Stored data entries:

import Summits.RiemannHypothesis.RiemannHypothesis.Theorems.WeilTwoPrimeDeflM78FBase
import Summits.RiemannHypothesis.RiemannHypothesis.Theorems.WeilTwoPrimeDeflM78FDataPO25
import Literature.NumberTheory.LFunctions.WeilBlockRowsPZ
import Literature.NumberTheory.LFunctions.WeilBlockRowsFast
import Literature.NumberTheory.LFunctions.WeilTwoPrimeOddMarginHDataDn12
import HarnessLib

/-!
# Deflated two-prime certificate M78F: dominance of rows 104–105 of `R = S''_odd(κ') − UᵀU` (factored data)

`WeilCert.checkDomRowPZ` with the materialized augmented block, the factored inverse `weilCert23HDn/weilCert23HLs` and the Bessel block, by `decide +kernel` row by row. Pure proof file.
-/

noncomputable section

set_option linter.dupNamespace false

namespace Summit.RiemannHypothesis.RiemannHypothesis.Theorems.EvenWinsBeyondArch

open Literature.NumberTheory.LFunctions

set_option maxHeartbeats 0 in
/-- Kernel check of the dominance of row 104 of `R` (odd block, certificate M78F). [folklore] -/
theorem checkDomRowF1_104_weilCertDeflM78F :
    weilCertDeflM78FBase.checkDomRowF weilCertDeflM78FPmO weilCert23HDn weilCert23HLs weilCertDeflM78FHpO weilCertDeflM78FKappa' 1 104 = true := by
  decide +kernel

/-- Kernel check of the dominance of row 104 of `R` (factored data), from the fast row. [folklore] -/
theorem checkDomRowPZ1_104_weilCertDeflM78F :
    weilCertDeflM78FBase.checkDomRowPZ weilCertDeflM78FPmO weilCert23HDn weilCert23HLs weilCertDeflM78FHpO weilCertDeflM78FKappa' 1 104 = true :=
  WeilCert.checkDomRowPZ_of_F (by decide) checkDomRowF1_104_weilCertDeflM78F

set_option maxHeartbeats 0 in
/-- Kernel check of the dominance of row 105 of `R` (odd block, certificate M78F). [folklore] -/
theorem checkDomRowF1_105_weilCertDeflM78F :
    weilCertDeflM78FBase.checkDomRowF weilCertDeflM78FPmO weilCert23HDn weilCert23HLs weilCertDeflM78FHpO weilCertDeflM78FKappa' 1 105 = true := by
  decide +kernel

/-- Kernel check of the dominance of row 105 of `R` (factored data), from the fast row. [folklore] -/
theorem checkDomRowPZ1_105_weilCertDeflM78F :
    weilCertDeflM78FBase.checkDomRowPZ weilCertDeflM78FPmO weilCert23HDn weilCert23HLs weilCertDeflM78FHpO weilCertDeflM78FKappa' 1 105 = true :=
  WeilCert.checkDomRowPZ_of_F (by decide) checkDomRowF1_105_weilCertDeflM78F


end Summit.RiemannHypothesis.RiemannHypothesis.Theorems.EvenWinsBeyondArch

[TASK TO CARRY OUT]
The output should restate the data exactly, with no line missing.

[OUTPUT]
import Summits.RiemannHypothesis.RiemannHypothesis.Theorems.WeilTwoPrimeDeflM78FBase
import Summits.RiemannHypothesis.RiemannHypothesis.Theorems.WeilTwoPrimeDeflM78FDataPO25
import Literature.NumberTheory.LFunctions.WeilBlockRowsPZ
import Literature.NumberTheory.LFunctions.WeilBlockRowsFast
import Literature.NumberTheory.LFunctions.WeilTwoPrimeOddMarginHDataDn12
import HarnessLib

/-!
# Deflated two-prime certificate M78F: dominance of rows 104–105 of `R = S''_odd(κ') − UᵀU` (factored data)

`WeilCert.checkDomRowPZ` with the materialized augmented block, the factored inverse `weilCert23HDn/weilCert23HLs` and the Bessel block, by `decide +kernel` row by row. Pure proof file.
-/

noncomputable section

set_option linter.dupNamespace false

namespace Summit.RiemannHypothesis.RiemannHypothesis.Theorems.EvenWinsBeyondArch

open Literature.NumberTheory.LFunctions

set_option maxHeartbeats 0 in
/-- Kernel check of the dominance of row 104 of `R` (odd block, certificate M78F). [folklore] -/
theorem checkDomRowF1_104_weilCertDeflM78F :
    weilCertDeflM78FBase.checkDomRowF weilCertDeflM78FPmO weilCert23HDn weilCert23HLs weilCertDeflM78FHpO weilCertDeflM78FKappa' 1 104 = true := by
  decide +kernel

/-- Kernel check of the dominance of row 104 of `R` (factored data), from the fast row. [folklore] -/
theorem checkDomRowPZ1_104_weilCertDeflM78F :
    weilCertDeflM78FBase.checkDomRowPZ weilCertDeflM78FPmO weilCert23HDn weilCert23HLs weilCertDeflM78FHpO weilCertDeflM78FKappa' 1 104 = true :=
  WeilCert.checkDomRowPZ_of_F (by decide) checkDomRowF1_104_weilCertDeflM78F

set_option maxHeartbeats 0 in
/-- Kernel check of the dominance of row 105 of `R` (odd block, certificate M78F). [folklore] -/
theorem checkDomRowF1_105_weilCertDeflM78F :
    weilCertDeflM78FBase.checkDomRowF weilCertDeflM78FPmO weilCert23HDn weilCert23HLs weilCertDeflM78FHpO weilCertDeflM78FKappa' 1 105 = true := by
  decide +kernel

/-- Kernel check of the dominance of row 105 of `R` (factored data), from the fast row. [folklore] -/
theorem checkDomRowPZ1_105_weilCertDeflM78F :
    weilCertDeflM78FBase.checkDomRowPZ weilCertDeflM78FPmO weilCert23HDn weilCert23HLs weilCertDeflM78FHpO weilCertDeflM78FKappa' 1 105 = true :=
  WeilCert.checkDomRowPZ_of_F (by decide) checkDomRowF1_105_weilCertDeflM78F


end Summit.RiemannHypothesis.RiemannHypothesis.Theorems.EvenWinsBeyondArch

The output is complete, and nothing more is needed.